In case of a fully autonomous weapons system, however, the target selection, the distinction between combatants and civilians, the decision to attack and finally the weapons deployment itself would be made autonomously by the system without any human intervention. The military interest in an increased autonomy is based on two decisive advantages: On the one hand, an autonomous system can continue to act even with the communication connection to the base station being interrupted. On the other hand, it allows a faster response in combat situations, as there are no delays anymore due to radio transmission of sensor data or control commands and due to the decision-making process of the human operator resulting in the order to go into action. For this reason, high priority is given to an increased autonomy of military systems including weapons systems by some key actors in their strategic considerations.

From an ethical point of view, this development is the subject of controversial debates, particularly with regard to fully autonomous armed systems: The debate focuses on the question of how far it is ethically acceptable and shall be politically admissible to let machines take decisions autonomously about the life and death of humans in combat. In this context, in an open letter in 2015, more than 20,000 people – among them numerous AI researchers and well-known personalities such as Stephen Hawking and Elon Musk – called for a ban on offensive autonomous weapons. Human rights organisations (Human Rights Watch, for example, coordinates the campaign »Stop Killer Robots« initiated by a network of national and international NGOs) and the German Federal Government (according to its coalition agreement) are also calling for a ban on those weapons systems.

Objectives and approach

In 2011 already, the TAB presented an inventory and impact assessment regarding the military use of unmanned systems (TAB working report no. 144 »Status quo and perspectives of the military use of unmanned systems«) which, however, did not focus particularly on autonomous combat missions of such systems. Based on this previous study, three thematic areas shall be examined in the new TA project: technical aspects, ethical issues and international policy issues.
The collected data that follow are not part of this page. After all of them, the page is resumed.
import Summits.MatrixMultiplication.OmegaCensus.ThreeSetZ5Z5CoverKitE3Split
import Summits.MatrixMultiplication.OmegaCensus.DominoZ5Z5Data19S0
import HarnessLib

/-!
# Three-margin cover computations for `(1,9,12)@325`, hole class `σ = 0`, flagged row `12`, piece `P2` (226145 nodes)

ω-census `pub-omega`, family (b3), seat pub-omega-group gen 38.  Framing: lottery ticket; floor = certified bounds/negative ranges.
VALUE: kernel computations of the `ℤ₅²` stage of the census cell `(1,9,12)@325` of `ℤ₅ × ℤ₆₅` (design `HOME/pub-omega-group-g37/DESIGN-1-9-12.md`);
NOT progress on ω.  Sizing (re-planned after '(kernel) excessive memory consumption' bounces of single 8-column groups of 184k–235k
enumeration nodes on loaded farm nodes): every `decide + kernel` here has ≤ 150k `rowsEnumE3` nodes (a whole group of 8 flagged columns, or a
half of 4 via `List.take 4` / `List.drop 4`), every file ≤ 280k; halves and groups are recombined in `DominoZ5Z5Join19Sσ`
(`coverGenE3_of_halves`, `coverGenE3_of_chunks`).  Model: `HOME/pub-omega-group-g38/code/colcost.py`.
-/

namespace Summit.MatrixMultiplication.OmegaCensus

namespace Z5Z5ThreeSet

open ZpZpDomino

set_option maxRecDepth 100000 in
set_option maxHeartbeats 4000000 in
/-- Cover computation: flagged row `12`, column group `2`, second half (4 columns) (125620 enumeration nodes). [folklore] -/
theorem cov19s0_r12_c2b : coverGenE3 tree19s0 exc19s0 10 (rowWs 5 10) (diagIdx 5) [flR19s0.getD 12 []] ((flCg19s0.getD 2 []).drop 4)
    flD19s0 (offs 5 10) (off 5 10 1) (off 5 10 2) = true := by decide +kernel

set_option maxRecDepth 100000 in
set_option maxHeartbeats 4000000 in
/-- Cover computation: flagged row `12`, column group `0`, first half (4 columns) (100525 enumeration nodes). [folklore] -/
theorem cov19s0_r12_c0a : coverGenE3 tree19s0 exc19s0 10 (rowWs 5 10) (diagIdx 5) [flR19s0.getD 12 []] ((flCg19s0.getD 0 []).take 4)
    flD19s0 (offs 5 10) (off 5 10 1) (off 5 10 2) = true := by decide +kernel

end Z5Z5ThreeSet

end Summit.MatrixMultiplication.OmegaCensus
Technical aspects: The objective is to investigate how the technological maturity and the development prospects of autonomous weapons systems have evolved compared to the status quo of 2011. On that basis, the assessments made in the TAB report of 2011 shall be updated and supplemented focusing on (fully) autonomous combat missions.
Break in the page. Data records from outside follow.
/-- The computed recursive sum is a float and dominates the (nonnegative float) accumulator it
started from: nearest rounding of `acc + y ≥ acc` cannot drop below the float `acc`. -/
theorem acc_le_chainEval {q : ℕ} {emin : ℤ} {fl : ℚ → ℚ} (hfl : IsRoundNearest q emin fl) :
    ∀ (ys : List ℚ) (acc : ℚ), IsFloat q emin acc → (∀ y ∈ ys, IsFloat q emin y ∧ 0 ≤ y) →
      IsFloat q emin (chainEval fl acc ys) ∧ acc ≤ chainEval fl acc ys
  | [], acc, hacc, _ => ⟨by simpa using hacc, by simp⟩
  | y :: ys, acc, hacc, hys => by
      have hy := hys y (by simp)
      have hrest : ∀ z ∈ ys, IsFloat q emin z ∧ 0 ≤ z := fun z hz => hys z (by simp [hz])
      have ih := acc_le_chainEval hfl ys (fl (acc + y)) (hfl _).1 hrest
      have h1 : acc ≤ fl (acc + y) := le_fl_of_isFloat_le hfl hacc (by linarith [hy.2])
      simp only [chainEval_cons]
      exact ⟨ih.1, le_trans h1 ih.2⟩

/-- EXACTNESS BELOW THE UNDERFLOW THRESHOLD: if the computed recursive sum of nonnegative floats is
`< 2^(emin+q)`, no rounding error occurred at all (every partial sum was a small multiple of
`2^emin`, hence a float). -/
theorem chainEval_eq_exact_of_small {q : ℕ} (hq : 1 ≤ q) {emin : ℤ} {fl : ℚ → ℚ}
    (hfl : IsRoundNearest q emin fl) :
    ∀ (ys : List ℚ) (acc : ℚ), IsFloat q emin acc → 0 ≤ acc → (∀ y ∈ ys, IsFloat q emin y ∧ 0 ≤ y) →
      chainEval fl acc ys < (2 : ℚ) ^ (emin + q) → chainEval fl acc ys = acc + ys.sum
  | [], acc, _, _, _, _ => by simp
  | y :: ys, acc, hacc, hacc0, hys, hsmall => by
      have hy := hys y (by simp)
      have hrest : ∀ z ∈ ys, IsFloat q emin z ∧ 0 ≤ z := fun z hz => hys z (by simp [hz])
      simp only [chainEval_cons] at hsmall ⊢
      have hF : IsFloat q emin (fl (acc + y)) := (hfl _).1
      have hge := (acc_le_chainEval hfl ys (fl (acc + y)) hF hrest).2
      -- the first addition was exact
      have hlt : acc + y < (2 : ℚ) ^ (emin + q) := by
        by_contra hc
        have h2 : (2 : ℚ) ^ (emin + q) ≤ fl (acc + y) :=
          le_fl_of_isFloat_le hfl (PTree.isFloat_two_zpow hq (by omega)) (not_lt.mp hc)
        linarith
      have hex : fl (acc + y) = acc + y :=
        fl_eq_self hfl (isFloat_add_of_small hacc hy.1 (by
          rw [abs_of_nonneg (by linarith [hy.2])]; exact_mod_cast hlt))
      rw [hex] at hsmall hge ⊢
      have ih := chainEval_eq_exact_of_small hq hfl ys (acc + y) (hex ▸ hF) (by linarith [hy.2])
        hrest hsmall
      rw [ih, List.sum_cons]; ring

/-- CHAIN DEFICIT LEMMA: if the computed recursive sum `ŝ` of nonnegative floats of `F(q, emin)`
(from a nonnegative float accumulator) is `< 2^(K+1)`, then `acc + Σ yᵢ - ŝ ≤ |ys| · u_q · 2^K`:
the partial sums increase towards `ŝ`, so every addition happens in a binade `≤ K` and loses at
most half an ulp `u_q 2^K` (nothing below the underflow threshold). -/
theorem chain_deficit_le {q : ℕ} (hq : 1 ≤ q) {emin : ℤ} {fl : ℚ → ℚ}
    (hfl : IsRoundNearest q emin fl) :
    ∀ (ys : List ℚ) (acc : ℚ), IsFloat q emin acc → 0 ≤ acc → (∀ y ∈ ys, IsFloat q emin y ∧ 0 ≤ y) →
      ∀ K : ℤ, chainEval fl acc ys < (2 : ℚ) ^ (K + 1) →
        acc + ys.sum - chainEval fl acc ys ≤ (ys.length : ℚ) * (unitRoundoff q * (2 : ℚ) ^ K)
  | [], acc, _, _, _, K, _ => by simp
  | y :: ys, acc, hacc, hacc0, hys, K, hK => by
      have hy := hys y (by simp)
      have hrest : ∀ z ∈ ys, IsFloat q emin z ∧ 0 ≤ z := fun z hz => hys z (by simp [hz])
      simp only [chainEval_cons] at hK ⊢
      set a' := fl (acc + y) with ha'
      have hF : IsFloat q emin a' := (hfl _).1
      have hge := (acc_le_chainEval hfl ys a' hF hrest).2
      have ih := chain_deficit_le hq hfl ys a' hF
        (le_trans hacc0 (le_fl_of_isFloat_le hfl hacc (by linarith [hy.2]))) hrest K hK
      have hupos : 0 ≤ unitRoundoff q * (2 : ℚ) ^ K :=
        mul_nonneg (unitRoundoff_nonneg q) (zpow_nonneg (by norm_num) _)
      -- the first addition loses at most u_q 2^K
      have hstep : acc + y - a' ≤ unitRoundoff q * (2 : ℚ) ^ K := by
        by_cases hsm : acc + y < (2 : ℚ) ^ (emin + q)
        · have hex : a' = acc + y := fl_eq_self hfl (isFloat_add_of_small hacc hy.1 (by
            rw [abs_of_nonneg (by linarith [hy.2])]; exact_mod_cast hsm))
          rw [hex, sub_self]; exact hupos
        · have hbig : (2 : ℚ) ^ (emin + q) ≤ acc + y := not_lt.mp hsm
          have hpos : 0 < acc + y := lt_of_lt_of_le (zpow_pos (by norm_num) _) hbig
          -- binade of acc + y
          set k := Int.log 2 (acc + y) with hk
          have hlow : ((2 : ℕ) : ℚ) ^ k ≤ acc + y := Int.zpow_log_le_self (by norm_num) hpos
          have hup : acc + y < ((2 : ℕ) : ℚ) ^ (k + 1) := Int.lt_zpow_succ_log_self (by norm_num) _
          push_cast at hlow hup
          have hk_ge : emin + q ≤ k + 1 := by
            by_contra hlt
            have : (2 : ℚ) ^ (k + 1) ≤ (2 : ℚ) ^ (emin + (q : ℤ)) :=
              zpow_le_zpow_right₀ (by norm_num) (by omega)
            linarith
          -- a' ≤ ŝ < 2^(K+1) forces acc + y < 2^(K+1), so k ≤ K
          have hKe : emin ≤ K + 1 := by
            by_contra hlt
            have h1 : (2 : ℚ) ^ (K + 1) ≤ (2 : ℚ) ^ (emin + (q : ℤ) - 1) :=
              zpow_le_zpow_right₀ (by norm_num) (by omega)
            have h2 : (2 : ℚ) ^ (emin + (q : ℤ) - 1) ≤ (2 : ℚ) ^ (emin + (q : ℤ)) :=
              zpow_le_zpow_right₀ (by norm_num) (by omega)
            have h3 : (2 : ℚ) ^ (emin + (q : ℤ)) ≤ a' :=
              le_fl_of_isFloat_le hfl (PTree.isFloat_two_zpow hq (by omega)) hbig
            linarith
          have hlt2 : acc + y < (2 : ℚ) ^ (K + 1) := by
            by_contra hc
            have := le_fl_of_isFloat_le hfl (PTree.isFloat_two_zpow hq hKe) (not_lt.mp hc)
            linarith
          have hkK : k ≤ K := by
            by_contra hc
            have : (2 : ℚ) ^ (K + 1) ≤ (2 : ℚ) ^ k := zpow_le_zpow_right₀ (by norm_num) (by omega)
            linarith
          have herr := abs_sub_fl_le_half_ulp hq hfl hlow hup hk_ge
          have hmono : (2 : ℚ) ^ k ≤ (2 : ℚ) ^ K := zpow_le_zpow_right₀ (by norm_num) hkK
          calc acc + y - a' ≤ |acc + y - a'| := le_abs_self _
            _ ≤ unitRoundoff q * (2 : ℚ) ^ k := herr
            _ ≤ unitRoundoff q * (2 : ℚ) ^ K := mul_le_mul_of_nonneg_left hmono (unitRoundoff_nonneg q)
      rw [List.sum_cons, List.length_cons]; push_cast
      linarith

/-! ## The demotion law for recursive summation -/

/-- A float of `F(q, emin)` below `2^(emin + p)` is a float of `F(p, emin)` (it is `N·2^emin` with
`0 ≤ N < 2^p`). -/
theorem isFloat_narrow_of_small {p q : ℕ} {emin : ℤ} {c : ℚ} (hc : IsFloat q emin c) (hc0 : 0 ≤ c)
    (hsmall : c < (2 : ℚ) ^ (emin + p)) : IsFloat p emin c := by
  obtain ⟨N, hN⟩ := hc.exists_int_mul_zpow_emin
  have h2 : (0 : ℚ) < (2 : ℚ) ^ emin := zpow_pos (by norm_num) _
  rw [hN]
  refine isFloat_of_int_mul N emin ?_ le_rfl
  rw [hN, zpow_add₀ (by norm_num : (2 : ℚ) ≠ 0), zpow_natCast, mul_comm] at hsmall
  have hN0 : (0 : ℚ) ≤ N := by
    by_contra h
    have : (N : ℚ) * (2 : ℚ) ^ emin < 0 := mul_neg_of_neg_of_pos (not_le.mp h) h2
    linarith
  have hlt : (N : ℚ) < 2 ^ p := lt_of_mul_lt_mul_left hsmall h2.le
  have hlt' : N < (2 : ℤ) ^ p := by exact_mod_cast hlt
  have hN0' : 0 ≤ N := by exact_mod_cast hN0
  rw [abs_of_nonneg hN0']; exact hlt'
Ethical issues: In view of the very different degrees of autonomy and intended purposes of unmanned military systems, the objective is to engage in a differentiated discussion on their ethical implications. In this context, special emphasis shall be put on integrability with regard to issues concerning law or practical life, e. g. concerning questions of responsibility and liability as well as regarding international humanitarian law or human rights.
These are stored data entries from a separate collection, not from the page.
import Summits.SmoothPoincare4.SmoothPoincare4.Theses.SchoenfliesSplit
import Literature.Topology.FourManifolds.MorseReebSphereProofs

/-!
# `SchsplitCerf` — deleting all smoothness of the gluing data does not make it refutable

Crux `SchoenfliesSplit.SchsplitCerf` (item stmt-SmoothPoincare4-8758), cdisprove seat.  Consider the
WEAKENING of the crux in which the two closed 4-discs are glued by merely continuous injective maps
covering `P` and meeting exactly along an arbitrary HOMEOMORPHISM `σ` of `S³` (instead of smooth
embeddings along a diffeomorphism), the conclusion `P ≅ S⁴` (smoothly) unchanged:

* `not_smoothPoincare4_of_not_topologicalGluing` — this weakening is still a consequence of the
  summit (a topological two-disc cover forces `P ≃ₜ S⁴`: tree `TwoDiscCover.homeomorphSphere`,
  Alexander trick), so refuting it is refuting `SmoothPoincare4`;
* `not_topologicalGluing_of_not_schsplitCerf` — and it implies the crux.

So the smoothness hypotheses on the gluing data are load-bearing for the proof METHOD only (collars,
gluing uniqueness, Cerf), never for the truth value modulo the summit: no weakening of them yields a
statement killable by a cheap witness.
-/

noncomputable section

-- the prescribed namespace `Summit.<P>.<Sub>.…` duplicates `SmoothPoincare4` (P = Sub)
set_option linter.dupNamespace false

open scoped Manifold ContDiff Topology
open Set Function

namespace Summit.SmoothPoincare4.SmoothPoincare4.Theorems.SchsplitCerf.Negative

open Literature.Topology.FourManifolds
open Summit.SmoothPoincare4.SmoothPoincare4.Theses.SchoenfliesSplit (SchsplitCerf)

/-- **Refuting the topological-gluing weakening of the crux refutes the summit.** [cite: Milnor1963, Thm. 4.1 (proof, p. 25)] -/
theorem not_smoothPoincare4_of_not_topologicalGluing
    (h : ¬ ∀ (σ : (Metric.sphere (0 : EuclideanSpace ℝ (Fin 4)) 1) ≃ₜ
            (Metric.sphere (0 : EuclideanSpace ℝ (Fin 4)) 1))
          (P : Type) [TopologicalSpace P] [T2Space P] [SecondCountableTopology P]
          [ChartedSpace (EuclideanSpace ℝ (Fin 4)) P] [IsManifold (𝓡 4) ∞ P],
          (∃ jA jB : (Metric.closedBall (0 : EuclideanSpace ℝ (Fin 4)) 1) → P,
            Continuous jA ∧ Continuous jB ∧ Injective jA ∧ Injective jB ∧
            range jA ∪ range jB = univ ∧
            ∀ a b, jA a = jB b ↔ ∃ z : Metric.sphere (0 : EuclideanSpace ℝ (Fin 4)) 1,
              a = Set.inclusion Metric.sphere_subset_closedBall z ∧
              b = Set.inclusion Metric.sphere_subset_closedBall (σ z)) →
          Nonempty (P ≃ₘ⟮𝓡 4, 𝓡 4⟯ (Metric.sphere (0 : EuclideanSpace ℝ (Fin 5)) 1))) :
    ¬ _root_.SmoothPoincare4 := by
  intro hs
  refine h ?_
  intro σ P _ _ _ _ _ hP
  obtain ⟨jA, jB, hcA, hcB, hiA, hiB, hU, hR⟩ := hP
  let C : TwoDiscCover 3 P :=
    { σ := σ, jA := jA, jB := jB, continuous_jA := hcA, continuous_jB := hcB,
      injective_jA := hiA, injective_jB := hiB, range_union := hU, apply_eq_apply_iff := hR }
  haveI : CompactSpace P :=
    ⟨by rw [← hU]; exact (isCompact_range hcA).union (isCompact_range hcB)⟩
  exact hs P inferInstance inferInstance C.homeomorphSphere.toHomotopyEquiv

/-- **The topological-gluing weakening implies the crux** (contrapositive form: a counterexample
to the crux, read through `IsTwistedSphere`, is a counterexample to the weakening). [folklore] -/
theorem not_topologicalGluing_of_not_schsplitCerf (h : ¬ SchsplitCerf) :
    ¬ ∀ (σ : (Metric.sphere (0 : EuclideanSpace ℝ (Fin 4)) 1) ≃ₜ
            (Metric.sphere (0 : EuclideanSpace ℝ (Fin 4)) 1))
          (P : Type) [TopologicalSpace P] [T2Space P] [SecondCountableTopology P]
          [ChartedSpace (EuclideanSpace ℝ (Fin 4)) P] [IsManifold (𝓡 4) ∞ P],
          (∃ jA jB : (Metric.closedBall (0 : EuclideanSpace ℝ (Fin 4)) 1) → P,
            Continuous jA ∧ Continuous jB ∧ Injective jA ∧ Injective jB ∧
            range jA ∪ range jB = univ ∧
            ∀ a b, jA a = jB b ↔ ∃ z : Metric.sphere (0 : EuclideanSpace ℝ (Fin 4)) 1,
              a = Set.inclusion Metric.sphere_subset_closedBall z ∧
              b = Set.inclusion Metric.sphere_subset_closedBall (σ z)) →
          Nonempty (P ≃ₘ⟮𝓡 4, 𝓡 4⟯ (Metric.sphere (0 : EuclideanSpace ℝ (Fin 5)) 1)) := by
  intro hw
  refine h ?_
  intro _ φ T
  obtain ⟨jA, jB, hA, hB, hU, hR⟩ := T.isTwistedSphere
  exact hw φ.toHomeomorph T.carrier ⟨jA, jB, hA.isEmbedding.continuous, hB.isEmbedding.continuous,
    hA.isEmbedding.injective, hB.isEmbedding.injective, hU,
    fun a b => by simpa [closedBallBoundaryData_incl] using hR a b⟩

end Summit.SmoothPoincare4.SmoothPoincare4.Theorems.SchsplitCerf.Negative

end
International policy issues: The objective is to investigate which implications for security policy might result from a potential availability of autonomous weapons systems. For example, there is reason to fear that the decision to use weapons in a conflict would be taken more easily if it is possible to deploy autonomous weapons systems instead of human soldiers. This might have a destabilising effect and make wars more likely. From an arms control policy perspective, the question is which options for action Germany has at the international level to promote the intended ban on lethal autonomous weapons.

Project progress

The three thematic areas mentioned above are currently being examined by an external expert analysis each. Based on the results of these expert analyses, a subsequent project phase shall include in-depth dealing with the topic which shall be adapted explicitly to the need for advice of the German Bundestag. It can be anticipated that during this phase special emphasis will be put on issues regarding international humanitarian law.